O som das rodas passando pelo asfalto se misturava aos carros que passavam mais ao longe e às conversas dispersas das pessoas voltando para casa depois do trabalho ou da escola. E, estranhamente... Não estava desconfortável. Isso era o mais estranho. Minha mente estava vazia, completamente vazia. Nenhum pensamento sobre provas, nenhum pensamento sobre meus pais. Só o som dos nossos passos, aquilo era quase assustador.

Olhei discretamente para o garoto ao meu lado, e ele parecia estar pensando em alguma coisa. Ou melhor... Parecia estar tentando desesperadamente encontrar algum assunto. E era engraçado porque dava para ver exatamente o momento em que ele tinha uma ideia, e também o momento em que ele descartava essa ideia.

Franzi levemente o cenho. Ele realmente estava se esforçando para não tocar no assunto do vôlei. E, por algum motivo... Aquilo foi gentil. Mais gentil do que ele provavelmente imaginava.

— Você sempre anda tão rápido?

Pisquiei algumas vezes.

- O quê?

- Eu tô empurrando uma bicicleta e ainda tô quase correndo.

Olhei para frente, depois para ele. Depois olhei pra frente de novo.

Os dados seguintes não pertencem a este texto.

-- ===== RankLevelSetLevelSixT23Every13 =====


/-- **THE HONEST EVERY-CORE CELL `(p ≥ 23, 13)` of the `23` row at corank `13`** (level 0, `phiK p 6`, `D = C(p + 6, 6)`). -/
theorem c025_core_six_t23_every13 (M : Matroid α) [M.Finite] (p : ℕ) (hp : 23 ≤ p)
    (hR : M.eRank = (p : ℕ∞)) (hn : M.E.ncard = p + 13)
    (hfree : ∀ e ∈ M.E, ∃ A ⊆ M.E \ {e}, e ∉ M.closure A ∧ e ∉ M.closure ((M.E \ {e}) \ A)) :
    RLS M p 6 := by
  classical
  have hd : M.E.encard = M.eRank + (13 : ℕ) := by
    rw [hR, ← M.ground_finite.cast_ncard_eq, hn]
    push_cast
    ring
  have hL : ∀ e ∈ M.E, ¬ M.IsLoop e := not_isLoop_of_free M hfree
  have hs : ∀ e ∈ M.E, ∀ f ∈ M.E, e ≠ f → M.eRk {e, f} = 2 := by
    intro e he f hf hef
    have h2 : (2 : ℕ∞) ≤ M.eRk {e, f} :=
      two_le_eRk_of_two_le_ncard_of_free M hfree (pair_subset he hf) (by rw [ncard_pair hef])
    have h3 : M.eRk {e, f} ≤ 2 := by
      have := M.eRk_le_encard {e, f}
      rwa [encard_pair hef] at this
    exact le_antisymm h3 h2
  have hc : ∀ X ⊆ M.E, M.eRk X ≤ ((6 - 2 : ℕ) : ℕ∞) → (X.ncard : ℕ∞) ≤ M.eRk X + cnull 4 :=
    fun X hX hr => nullity_cap_core M hfree 4 (le_refl 4) X hX (by simpa using hr)
  have hc6 : cnull 4 + 1 ≤ 10 := by simp [cnull]
  have hcj : ∀ X ⊆ M.E, M.eRk X ≤ ((6 - 1 - 1 : ℕ) : ℕ∞) → (X.ncard : ℕ∞) ≤ M.eRk X + cnull (4) :=
    fun X hX hr => nullity_cap_core M hfree 4 (by omega) X hX
      (by rwa [show (6 - 1 - 1 : ℕ) = 4 by omega] at hr)
  have hcj' : ∀ X ⊆ M.E, M.eRk X ≤ ((6 - 1 - 1 - 1 : ℕ) : ℕ∞) → (X.ncard : ℕ∞) ≤ M.eRk X + cnull (3) :=
    fun X hX hr => nullity_cap_core M hfree 3 (by omega) X hX
      (by rwa [show (6 - 1 - 1 - 1 : ℕ) = 3 by omega] at hr)
  have hUG : (Matroid.UG M 6 10).ncard ≤ 22 := by
    have := Matroid.ncard_UG_le (M := M) (q := 6) (ν₁ := 10) (j := 1) (by norm_num) hd hc hc6 hcj (by norm_num [cnull])
    simpa using this
  have hcap : ∀ X ⊆ M.E, ∀ k : ℕ, M.eRk X ≤ k → X.ncard ≤ k + 13 := by
    intro X hX k hr
    have h1 := Matroid.encard_le_eRk_add_of_encard_eq hX hd
    have h2 : X.encard ≤ (k : ℕ∞) + ((13 : ℕ) : ℕ∞) := h1.trans (add_le_add_left hr _)
    have hfin : X.Finite := M.ground_finite.subset hX
    rw [← hfin.cast_ncard_eq] at h2; exact_mod_cast h2
  have hflat' : ∀ X ⊆ M.E, M.eRk X ≤ ((6 - 1 : ℕ) : ℕ∞) → X.ncard ≤ 18 :=
    fun X hX hr => hcap X hX 5 (by simpa using hr)
  have hUH : (Matroid.UH M 6 10).ncard ≤ 18 :=
    Matroid.ncard_UH_le_of_unique (M := M) (q := 6) (ν₁ := 10) hd hc (by norm_num [cnull]) hflat'
  have hΦ : phiK p 6 ≤ (2 : ℚ) ^ (p + 6) / (((p + 6).choose 6 : ℕ) : ℚ) := phiK_le_two_pow_div_six p
  rw [RLS_iff]
  exact c025_core_six_heavy_cell_sq27di2v M p 13 10 22 18 0 14666 1000 19 3893 372 34 18564 50388
      ((p + 6).choose 6) (Nat.choose_pos (by omega)) (phiK p 6) hΦ (by norm_num) (by omega)
      (by norm_num) hUG hUH (by omega) (Or.inl (by norm_num)) (by norm_num) (by norm_num) (by norm_num)
      ((TriangleCap.core_ncard_triangles_le_cq3 M hfree hd).trans (by decide))
      ((ncard_fourCircuits_le_avgChain14 13 M hfree hd).trans (by decide))
      ((S1.ncard_fiveCircuits_le_avgChain5c 13 M hfree hd).trans (by decide))
      ((Matroid.ncard_circuits_le_choose_of_encard M hd 5).trans (by decide))
      ((Matroid.ncard_circuits_le_choose_of_encard M hd 6).trans (by decide))
      (Or.inl (tail_six_heavy_sq23TN13_13 p hp)) hR hn hfree (level_six_poly_heavy_sq23TN13_13 p hp)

- Você que tem pernas pequenas.

- Eu?!

Hinata parou de andar por um segundo.

- Você acabou de dizer isso para a pessoa mais baixa da equipe.

- Exatamente.

- Isso foi cruel.

- Foi observação científica.

- Você tá inventando ciência agora.

- Não preciso inventar.

- Nossa. Eu achei que depois de me ensinar recepção a gente tinha criado um vínculo. - Ele colocou a mão no peito dramaticamente.

- Ah, claro que criamos.

- Ah, sério? Puxa... - Os olhos dele brilharam.

- Eu descobri que você consegue errar até movimentos simples.

- Você é tão cruel.

Não consegui impedir o pequeno sorriso que escapou. Hinata percebeu imediatamente. Claro que percebeu. Ele me encarou com um sorriso ladino.

- Você tá rindo. - Ele diz apontando pra mim.

- Não tô. - Franzi o cenho o encarando.

- Tá sim.

- Não tô.

- Tá.

- Você percebe que isso é irritante? - Revirei os olhos.

- Você faz exatamente a mesma coisa.

- Eu faço melhor.

- Isso nem faz sentido.

Soltei um pequeno riso pelo nariz. Sem perceber, a conversa simplesmente seguia.

- Você sempre gostou de ler? - Ele perguntou olhando pra frente enquanto andava com a bicicleta de lado.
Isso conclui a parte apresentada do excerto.